- Work instructions
From the records below, print exactly the lines starting at the one containing "and pins with" and ending at the one containing "These feed the", ends included, and nothing else.

★ ★ ★

import Mathlib.Geometry.Manifold.PartitionOfUnity
import Mathlib.Analysis.SpecialFunctions.SmoothTransition
import HarnessLib

/-!
# `EIHFluxBalance.ModulatedKerrHandoff` (item stmt-FinalStateConjecture-17402): smooth receding schedules
# (real analysis for the kick ⊕ trim assembly of the trimming lines)

Pure real analysis used by `exists_tameCurve_of_kick_trim` (file `…KickTrimAssembly.lean`) of the two
trimming lines (`Lines/trim_kick_censorship.lean`, `Lines/trim_on_the_cure.lean`) of the crux:

* `exists_contDiff_ge_of_locally_bddAbove` — a locally bounded-above function on `ℝ` is dominated by a
  smooth one (smooth partitions of unity, `exists_contMDiffMap_forall_mem_convex_of_local_const`);
* `exists_schedule` — a threshold `ρ₁` locally bounded on `(0, δ)` is dominated on `(0, δ/2)` by a schedule
  `ρ ≥ A`, smooth on `(0, ∞)`, with `ρ s → ∞` as `s → 0⁺`;
* `exists_contDiff_extension_Ici` — a function smooth on `(0, ∞)` and `≥ A` agrees on `[a, ∞)` with a
  globally smooth function `≥ A` (`Real.smoothTransition` cut-off);
* `locallyBdd_of_bddAbove_Icc` — bounded on compact subintervals ⇒ locally bounded (filter form).

Proofs carried verbatim from the strategist's skeleton `Lines/trim_kick_censorship.lean`
(planner-cstrat-stmt-FinalStateConjecture-17402-r1-0, 2026-08-17).
-/

noncomputable section

namespace Summit.FinalStateConjecture.FinalStateConjecture.Theorems.EIHFluxBalance.TameTemplate

open scoped Topology Manifold ContDiff
open Filter Set Function

-- D-0017: single-problem summit, `Summit.<S>.<S>.…` by design.
set_option linter.dupNamespace false

/-- A function `φ : ℝ → ℝ` that is locally bounded above is dominated by a smooth function
(smooth partitions of unity: Mathlib's `exists_contMDiffMap_forall_mem_convex_of_local_const` on
the manifold `ℝ` with the convex sets `[φ x, ∞)`). [folklore] -/
theorem exists_contDiff_ge_of_locally_bddAbove (φ : ℝ → ℝ)
    (hφ : ∀ x : ℝ, ∃ C : ℝ, ∀ᶠ y in 𝓝 x, φ y ≤ C) :
    ∃ g : ℝ → ℝ, ContDiff ℝ ∞ g ∧ ∀ x, φ x ≤ g x := by
  obtain ⟨g, hg⟩ := exists_contMDiffMap_forall_mem_convex_of_local_const (I := 𝓘(ℝ, ℝ)) (M := ℝ)
    (F := ℝ) (n := (⊤ : ℕ∞)) (t := fun x ↦ Ici (φ x)) (fun x ↦ convex_Ici _) (fun x ↦ by
      obtain ⟨C, hC⟩ := hφ x
      exact ⟨C, hC.mono fun y hy ↦ hy⟩)
  exact ⟨g, contMDiff_iff_contDiff.1 g.contMDiff, fun x ↦ hg x⟩

/-- **Smooth receding schedule dominating a locally bounded threshold.** If `ρ₁ : ℝ → ℝ` is
locally bounded above on `(0, δ)`, then for every `A` there is `ρ : ℝ → ℝ`, smooth on `(0, ∞)`,
with `ρ ≥ A` on `(0, ∞)`, `ρ ≥ ρ₁` on `(0, δ/2)` and `ρ s → ∞` as `s → 0⁺` (dominate
`τ ↦ |A| + |τ| + ρ₁(1/τ)⁺` by a smooth function of `τ = 1/s`). [folklore] -/
theorem exists_schedule :
    ∀ {ρ₁ : ℝ → ℝ} {δ : ℝ}, 0 < δ → (∀ s : ℝ, 0 < s → s < δ → ∃ C : ℝ, ∀ᶠ s' in nhds s, ρ₁ s' ≤ C) → ∀ A : ℝ, ∃ ρ : ℝ → ℝ, ContDiffOn ℝ (⊤ : ℕ∞) ρ (Set.Ioi 0) ∧ (∀ s, 0 < s → A ≤ ρ s) ∧ (∀ s, 0 < s → s < δ / 2 → ρ₁ s ≤ ρ s) ∧ Filter.Tendsto ρ (nhdsWithin 0 (Set.Ioi 0)) Filter.atTop := by
  intro ρ₁ δ hδ hbd A
  classical
  -- the threshold read in the variable `τ = 1/s`, cut off below `τ = 2/δ`
  set ψ : ℝ → ℝ := fun τ ↦ if 2 / δ ≤ τ then max (ρ₁ (1 / τ)) 0 else 0 with hψ
  set φ : ℝ → ℝ := fun τ ↦ |A| + |τ| + ψ τ with hφ
  have hψ0 : ∀ τ, 0 ≤ ψ τ := fun τ ↦ by
    simp only [hψ]
    split_ifs
    · exact le_max_right _ _
    · exact le_rfl
  have hloc : ∀ x : ℝ, ∃ C : ℝ, ∀ᶠ y in 𝓝 x, φ y ≤ C := by
    intro τ₀
    -- local bound for `ψ`
    have hψloc : ∃ C : ℝ, ∀ᶠ τ in 𝓝 τ₀, ψ τ ≤ C := by
      by_cases hτ : 2 / δ ≤ τ₀
      · have hτ₀ : 0 < τ₀ := lt_of_lt_of_le (by positivity) hτ
        have hs₀ : 0 < 1 / τ₀ := by positivity
        have hs₀' : 1 / τ₀ < δ := by
          rw [div_lt_iff₀ hτ₀]
          have : 2 / δ * δ ≤ τ₀ * δ := by nlinarith
          have h2 : 2 / δ * δ = 2 := by field_simp
          nlinarith
        obtain ⟨C, hC⟩ := hbd (1 / τ₀) hs₀ hs₀'
        have hcont : ContinuousAt (fun τ : ℝ ↦ 1 / τ) τ₀ :=
          (continuousAt_const.div continuousAt_id hτ₀.ne')
        have hpull : ∀ᶠ τ in 𝓝 τ₀, ρ₁ (1 / τ) ≤ C := hcont.eventually hC
        refine ⟨max C 0, hpull.mono fun τ hτ' ↦ ?_⟩
        simp only [hψ]
        split_ifs
        · exact max_le_max hτ' le_rfl
        · exact le_max_right _ _
      · push Not at hτ
        refine ⟨0, (eventually_lt_nhds hτ).mono fun τ hτ' ↦ ?_⟩
        simp only [hψ, if_neg (not_le.2 hτ')]
        exact le_rfl
    obtain ⟨C, hC⟩ := hψloc
    have habs : ∀ᶠ τ in 𝓝 τ₀, |τ| ≤ |τ₀| + 1 := by
      have : ∀ᶠ τ in 𝓝 τ₀, dist τ τ₀ < 1 := Metric.ball_mem_nhds τ₀ one_pos
      refine this.mono fun τ hτ ↦ ?_
      rw [Real.dist_eq] at hτ
      have := abs_sub_abs_le_abs_sub τ τ₀
      linarith
    refine ⟨|A| + (|τ₀| + 1) + C, (hC.and habs).mono fun τ hτ ↦ ?_⟩
    simp only [hφ]
    linarith [hτ.1, hτ.2]
  obtain ⟨g, hg, hge⟩ := exists_contDiff_ge_of_locally_bddAbove φ hloc
  have hφge : ∀ s, 0 < s → |A| + 1 / s + ψ (1 / s) ≤ g (1 / s) := fun s hs ↦ by
    have h := hge (1 / s)
    have : |1 / s| = 1 / s := abs_of_pos (by positivity)
    simp only [hφ, this] at h
    exact h
  refine ⟨fun s ↦ g (1 / s), ?_, ?_, ?_, ?_⟩
  · exact hg.comp_contDiffOn (contDiffOn_const.div contDiffOn_id fun x hx ↦ ne_of_gt hx)
  · intro s hs
    have h1 := hφge s hs
    have h2 : (0 : ℝ) ≤ 1 / s := by positivity
    have h3 := hψ0 (1 / s)
    have h4 : A ≤ |A| := le_abs_self A
    linarith
  · intro s hs hsδ
    have h1 := hφge s hs
    have h2 : (0 : ℝ) ≤ 1 / s := by positivity
    have hcond : 2 / δ ≤ 1 / s := by
      rw [div_le_div_iff₀ hδ hs]
      linarith
    have h3 : ρ₁ s ≤ ψ (1 / s) := by
      simp only [hψ, if_pos hcond, one_div_one_div]
      exact le_max_left _ _
    have h4 : (0 : ℝ) ≤ |A| := abs_nonneg A
    linarith
  · have hev : ∀ᶠ s in 𝓝[>] (0 : ℝ), |A| + 1 / s ≤ g (1 / s) := by
      filter_upwards [self_mem_nhdsWithin] with s hs
      have h1 := hφge s hs
      linarith [hψ0 (1 / s)]
    refine tendsto_atTop_mono' _ hev ?_
    have h1 : Tendsto (fun s : ℝ ↦ 1 / s) (𝓝[>] 0) atTop := by
      simpa only [one_div] using tendsto_inv_nhdsGT_zero (𝕜 := ℝ)
    exact tendsto_atTop_add_const_left _ _ h1

/-- **Smooth global modification of a function smooth on `(0, ∞)`**: given `ρ` smooth on `(0,∞)`
with `ρ ≥ A` there, and `a > 0`, there is a globally smooth `ρ' ≥ A` with `ρ' = ρ` on `[a, ∞)`
(cut off by `Real.smoothTransition` on `[a/2, a]`). [folklore] -/
theorem exists_contDiff_extension_Ici {ρ : ℝ → ℝ} {A a : ℝ} (hρ : ContDiffOn ℝ ∞ ρ (Ioi 0))
    (hA : ∀ s, 0 < s → A ≤ ρ s) (ha : 0 < a) :
    ∃ ρ' : ℝ → ℝ, ContDiff ℝ ∞ ρ' ∧ (∀ s, A ≤ ρ' s) ∧ ∀ s, a ≤ s → ρ' s = ρ s := by
  set χ : ℝ → ℝ := fun s ↦ Real.smoothTransition ((s - a / 2) / (a / 2)) with hχ
  have hχ_smooth : ContDiff ℝ ∞ χ :=
    Real.smoothTransition.contDiff.comp ((contDiff_id.sub contDiff_const).div_const _)
  have hχ0 : ∀ s, s ≤ a / 2 → χ s = 0 := fun s hs ↦ by
    apply Real.smoothTransition.zero_of_nonpos
    apply div_nonpos_of_nonpos_of_nonneg <;> linarith
  have hχ1 : ∀ s, a ≤ s → χ s = 1 := fun s hs ↦ by
    apply Real.smoothTransition.one_of_one_le
    rw [le_div_iff₀ (by positivity)]
    linarith
  have hχnn : ∀ s, 0 ≤ χ s := fun s ↦ Real.smoothTransition.nonneg _
  refine ⟨fun s ↦ A + χ s * (ρ s - A), ?_, ?_, ?_⟩
  · refine contDiff_iff_contDiffAt.2 fun s ↦ ?_
    by_cases hs : s < a / 2
    · have hev : (fun s ↦ A + χ s * (ρ s - A)) =ᶠ[𝓝 s] fun _ ↦ A := by
        filter_upwards [eventually_lt_nhds hs] with t ht
        rw [hχ0 t ht.le, zero_mul, add_zero]
      exact (contDiffAt_const.congr_of_eventuallyEq hev)
    · push Not at hs
      have hs0 : 0 < s := lt_of_lt_of_le (by positivity) hs
      have hρs : ContDiffAt ℝ ∞ ρ s := hρ.contDiffAt (Ioi_mem_nhds hs0)
      exact contDiffAt_const.add (hχ_smooth.contDiffAt.mul (hρs.sub contDiffAt_const))
  · intro s
    by_cases hs : 0 < s
    · have h1 : 0 ≤ χ s * (ρ s - A) := mul_nonneg (hχnn s) (by linarith [hA s hs])
      linarith
    · push Not at hs
      have : χ s = 0 := hχ0 s (by linarith)
      show A ≤ A + χ s * (ρ s - A)
      rw [this, zero_mul, add_zero]
  · intro s hs
    show A + χ s * (ρ s - A) = ρ s
    rw [hχ1 s hs, one_mul]
    ring

/-- A threshold bounded on every compact subinterval of `(0, δ)` is locally bounded there
(filter form). [folklore] -/
theorem locallyBdd_of_bddAbove_Icc {ρ₁ : ℝ → ℝ} {δ : ℝ}
    (h : ∀ a b : ℝ, 0 < a → a ≤ b → b < δ → BddAbove (ρ₁ '' Set.Icc a b)) :
    ∀ s : ℝ, 0 < s → s < δ → ∃ C : ℝ, ∀ᶠ s' in 𝓝 s, ρ₁ s' ≤ C := by
  intro s hs hsδ
  obtain ⟨C, hC⟩ := h (s / 2) ((s + δ) / 2) (by positivity) (by linarith) (by linarith)
  refine ⟨C, ?_⟩
  have hmem : Set.Icc (s / 2) ((s + δ) / 2) ∈ 𝓝 s := Icc_mem_nhds (by linarith) (by linarith)
  filter_upwards [hmem] with s' hs'
  exact hC ⟨s', hs', rfl⟩

end Summit.FinalStateConjecture.FinalStateConjecture.Theorems.EIHFluxBalance.TameTemplate

end
import Literature.NumberTheory.Automorphic.CongruenceSubgroupExpansionGL
import HarnessLib

/-!
# Congruence classes of matrices modulo `ϖ^N` under `K_m × K_m`, pinned diagonal matrices,
the shift element and its transversal

Topic `NumberTheory/Automorphic`. Second support file of the discharge of
`GodementJacquet1972_local_existsUnique_hasGJLFactor` (`GodementJacquetLocal`; Godement–Jacquet,
LNM 260 (1972), Thm. 3.3 (2)), after `GodementJacquetZetaHeckeShift`. Pure matrix algebra over a
field `F` with a `ValuativeRel`, an element `ϖ` (mostly a uniformizing element,
`IsUniformizingElement`) and the principal congruence subgroups
`K_m = congruenceGL n |ϖ|^m = 1 + ϖ^m M_n(𝒪)` (`GLnCongruenceSubgroups`,
`CongruenceSubgroupExpansionGL`), `m ≥ 1`.

* `gjClass ϖ m N Y` (**definition**) — the set of matrices `X` with `X ≡ k Y k' (mod ϖ^N M_n(𝒪))`
  for some `k, k' ∈ K_m`: the class of `Y` for the equivalence relation generated by
  `X ↦ k X k'` and `X ↦ X + ϖ^N Z` (`Z` integral). Classes are equal or disjoint
  (`gjClass_eq_of_mem`), bi-`K_m`-invariant (`coe_mul_mem_gjClass_iff`,
  `mul_coe_mem_gjClass_iff`), invariant under `ϖ^N M_n(𝒪)` (`add_mem_gjClass_iff`), decreasing
  in `N` (`gjClass_mono_precision`), and twisted by `GL_n(𝒪)`:
  `X ∈ gjClass Y ↔ κ X κ' ∈ gjClass (κ Y κ')` (`mul_mul_mem_gjClass_iff`).
* `gjPin ϖ S a = diag(ϖ^{a_i} (i ∈ S), 0 (i ∉ S))` (**definition**; for `a_i < N` the Smith normal
  forms of integral matrices modulo `ϖ^N`, `S` the set of pinned invariant factors) and
  `gjShift hϖ S = diag(1 (i ∈ S), ϖ (i ∉ S)) ∈ GL_n(F)` (**definition**, the dominant coweight of
  the cut `S ⊔ Sᶜ`); `gjPin * gjShift⁻¹ = gjPin`.
* **The membership criterion** for `D = gjPin ϖ S a`, `t = gjShift`, `g ∈ K_m` and pins with
  `a_i + m ≤ N` on `S`: `D g t⁻¹ ∈ gjClass ϖ m N D` iff `|g_{ij}| ≤ |ϖ|^{m+1}` for `i ∈ S`,
  `j ∉ S` — "if" (`gjPin_mul_mul_shift_inv_mem_gjClass`) because then `t g t⁻¹ ∈ K_m`
  (`gjShift_mul_mul_inv_mem_congruenceGL_iff`) and `D g t⁻¹ = D (t g t⁻¹)`; "only if"
  (`valuation_apply_le_of_gjPin_mul_mul_shift_inv_mem_gjClass`) by comparing the `(i, j)` entries
  of `D g t⁻¹ k'⁻¹` (`≡ ϖ^{a_i + m - 1} X_{ij}` modulo `ϖ^{a_i + m}`, `g = 1 + ϖ^m X`) and of
  `k D` (zero). Also `X u t⁻¹ ∈ gjClass D → X ∈ gjClass D` for `u ∈ K_m`
  (`mem_gjClass_of_mul_mul_shift_inv_mem`: `D k' t = D k''` with `k'' ∈ K_m`).
* `gjTransv hϖ hm S b = U_b = 1 + ϖ^m B` (**definition**), `B = gjTransvMatrix S b` the matrix
  supported on `S × Sᶜ` with entries the chosen lifts (`liftRes`) of a family `b` of residues;
  `gjTransvIndex` (**definition**), the family singled out by `k ∈ K_m`. Results: for `k ∈ K_m`,
  `D (k U_b) t⁻¹ ∈ gjClass ϖ m N D ↔ b = gjTransvIndex _ hk`
  (`gjPin_mul_coe_mul_gjTransv_mul_shift_inv_mem_gjClass_iff`); hence **exactly one good shift**
  `X U_b t⁻¹ ∈ gjClass ϖ m N D` for `X` in the deeper class `gjClass ϖ m (N+1) D`
  (`exists_forall_mul_gjTransv_mul_shift_inv_mem_gjClass_iff`), **none** for `X ∉ gjClass ϖ m N D`
  (`mul_gjTransv_mul_shift_inv_not_mem_gjClass`); the `U_b` are a transversal of
  `K_m / (K_m ∩ t⁻¹ K_m t)` (`gjShift_conj_gjTransv_inv_mul_mem_iff`), so that the counts
  `#{b : X k U_b t⁻¹ ∈ C}` do not depend on `k ∈ K_m` (`exists_equiv_mul_gjTransv_mem_gjClass_iff`,
  finite residue field).

These feed the support computation of the Hecke shift `Φ ↦ ∑_b Φ(· U_b t⁻¹)` on indicator
functions of classes in the rationality proof of the Godement–Jacquet zeta integrals.

## References

* R. Godement, H. Jacquet, *Zeta functions of simple algebras*, LNM 260 (1972), §3
  [GodementJacquet1972].
* H. Jacquet, *Principal `L`-functions of the linear group*, Proc. Sympos. Pure Math. 33 (1979),
  Part 2, §1 [JacquetCorvallis1979].
-/

set_option autoImplicit false

noncomputable section

open scoped MatrixGroups
open Matrix ValuativeRel

namespace Literature.NumberTheory.Automorphic

variable {F : Type*} [Field F] [ValuativeRel F] {n : ℕ} {ϖ : F}

/-! ### Congruence classes modulo `ϖ^N` under `K_m × K_m` -/

section Classes

/-- **The class of `Y` modulo `ϖ^N` under `K_m × K_m`**: the matrices `X ∈ M_n(F)` with
`X - k Y k'` of entries of valuation `≤ |ϖ|^N` (i.e. `X ≡ k Y k' mod ϖ^N M_n(𝒪)`) for some
`k, k'` in the principal congruence subgroup `K_m = congruenceGL n |ϖ|^m`. For `Y` integral and
`m ≥ 1` these are the orbits of `K_m × K_m` on `M_n(𝒪 / ϖ^N)`, pulled back to `M_n(𝒪)`; the
orbits of the Smith normal forms `gjPin` are the "atoms" of the rationality proof of the
Godement–Jacquet zeta integrals (Godement–Jacquet (1972), §3). [folklore] -/
def gjClass (ϖ : F) (m N : ℕ) (Y : Matrix (Fin n) (Fin n) F) : Set (Matrix (Fin n) (Fin n) F) :=
  {X | ∃ k ∈ congruenceGL n (valuation F ϖ ^ m), ∃ k' ∈ congruenceGL n (valuation F ϖ ^ m),
    ValBound (valuation F ϖ ^ N)
      (X - (k : Matrix (Fin n) (Fin n) F) * Y * (k' : Matrix (Fin n) (Fin n) F))}

/-- Membership in `gjClass`. [folklore] -/
theorem mem_gjClass_iff {m N : ℕ} {Y X : Matrix (Fin n) (Fin n) F} :
    X ∈ gjClass ϖ m N Y ↔ ∃ k ∈ congruenceGL n (valuation F ϖ ^ m),
      ∃ k' ∈ congruenceGL n (valuation F ϖ ^ m), ValBound (valuation F ϖ ^ N)
        (X - (k : Matrix (Fin n) (Fin n) F) * Y * (k' : Matrix (Fin n) (Fin n) F)) :=
  Iff.rfl

/-- Elements of a congruence subgroup are integral matrices (`ValBound 1`). [folklore] -/
theorem valBound_one_coe_of_mem_congruenceGL {γ : ValueGroupWithZero F} {k : GL (Fin n) F}
    (hk : k ∈ congruenceGL n γ) : ValBound 1 (k : Matrix (Fin n) (Fin n) F) :=
  hk.1.1

/-- A two-sided product by integral matrices keeps an entrywise valuation bound. [folklore] -/
theorem ValBound.integral_mul_mul {γ : ValueGroupWithZero F} {M A B : Matrix (Fin n) (Fin n) F}
    (hM : ValBound γ M) (hA : ValBound 1 A) (hB : ValBound 1 B) : ValBound γ (A * M * B) := by
  have h := (hA.mul hM).mul hB
  rwa [one_mul, mul_one] at h

/-- `X ∈ gjClass Y` as soon as `X ≡ Y mod ϖ^N`. [folklore] -/
theorem mem_gjClass_of_valBound_sub {m N : ℕ} {Y X : Matrix (Fin n) (Fin n) F}
    (h : ValBound (valuation F ϖ ^ N) (X - Y)) : X ∈ gjClass ϖ m N Y :=
  ⟨1, Subgroup.one_mem _, 1, Subgroup.one_mem _, by rwa [Units.val_one, one_mul, mul_one]⟩

/-- `Y ∈ gjClass Y`. [folklore] -/
theorem self_mem_gjClass (m N : ℕ) (Y : Matrix (Fin n) (Fin n) F) : Y ∈ gjClass ϖ m N Y :=
  mem_gjClass_of_valBound_sub (by rw [sub_self]; exact valBound_zero _)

★ ★ ★

- Solution to the exercise
* **The membership criterion** for `D = gjPin ϖ S a`, `t = gjShift`, `g ∈ K_m` and pins with
  `a_i + m ≤ N` on `S`: `D g t⁻¹ ∈ gjClass ϖ m N D` iff `|g_{ij}| ≤ |ϖ|^{m+1}` for `i ∈ S`,
  `j ∉ S` — "if" (`gjPin_mul_mul_shift_inv_mem_gjClass`) because then `t g t⁻¹ ∈ K_m`
  (`gjShift_mul_mul_inv_mem_congruenceGL_iff`) and `D g t⁻¹ = D (t g t⁻¹)`; "only if"
  (`valuation_apply_le_of_gjPin_mul_mul_shift_inv_mem_gjClass`) by comparing the `(i, j)` entries
  of `D g t⁻¹ k'⁻¹` (`≡ ϖ^{a_i + m - 1} X_{ij}` modulo `ϖ^{a_i + m}`, `g = 1 + ϖ^m X`) and of
  `k D` (zero). Also `X u t⁻¹ ∈ gjClass D → X ∈ gjClass D` for `u ∈ K_m`
  (`mem_gjClass_of_mul_mul_shift_inv_mem`: `D k' t = D k''` with `k'' ∈ K_m`).
* `gjTransv hϖ hm S b = U_b = 1 + ϖ^m B` (**definition**), `B = gjTransvMatrix S b` the matrix
  supported on `S × Sᶜ` with entries the chosen lifts (`liftRes`) of a family `b` of residues;
  `gjTransvIndex` (**definition**), the family singled out by `k ∈ K_m`. Results: for `k ∈ K_m`,
  `D (k U_b) t⁻¹ ∈ gjClass ϖ m N D ↔ b = gjTransvIndex _ hk`
  (`gjPin_mul_coe_mul_gjTransv_mul_shift_inv_mem_gjClass_iff`); hence **exactly one good shift**
  `X U_b t⁻¹ ∈ gjClass ϖ m N D` for `X` in the deeper class `gjClass ϖ m (N+1) D`
  (`exists_forall_mul_gjTransv_mul_shift_inv_mem_gjClass_iff`), **none** for `X ∉ gjClass ϖ m N D`
  (`mul_gjTransv_mul_shift_inv_not_mem_gjClass`); the `U_b` are a transversal of
  `K_m / (K_m ∩ t⁻¹ K_m t)` (`gjShift_conj_gjTransv_inv_mul_mem_iff`), so that the counts
  `#{b : X k U_b t⁻¹ ∈ C}` do not depend on `k ∈ K_m` (`exists_equiv_mul_gjTransv_mem_gjClass_iff`,
  finite residue field).

These feed the support computation of the Hecke shift `Φ ↦ ∑_b Φ(· U_b t⁻¹)` on indicator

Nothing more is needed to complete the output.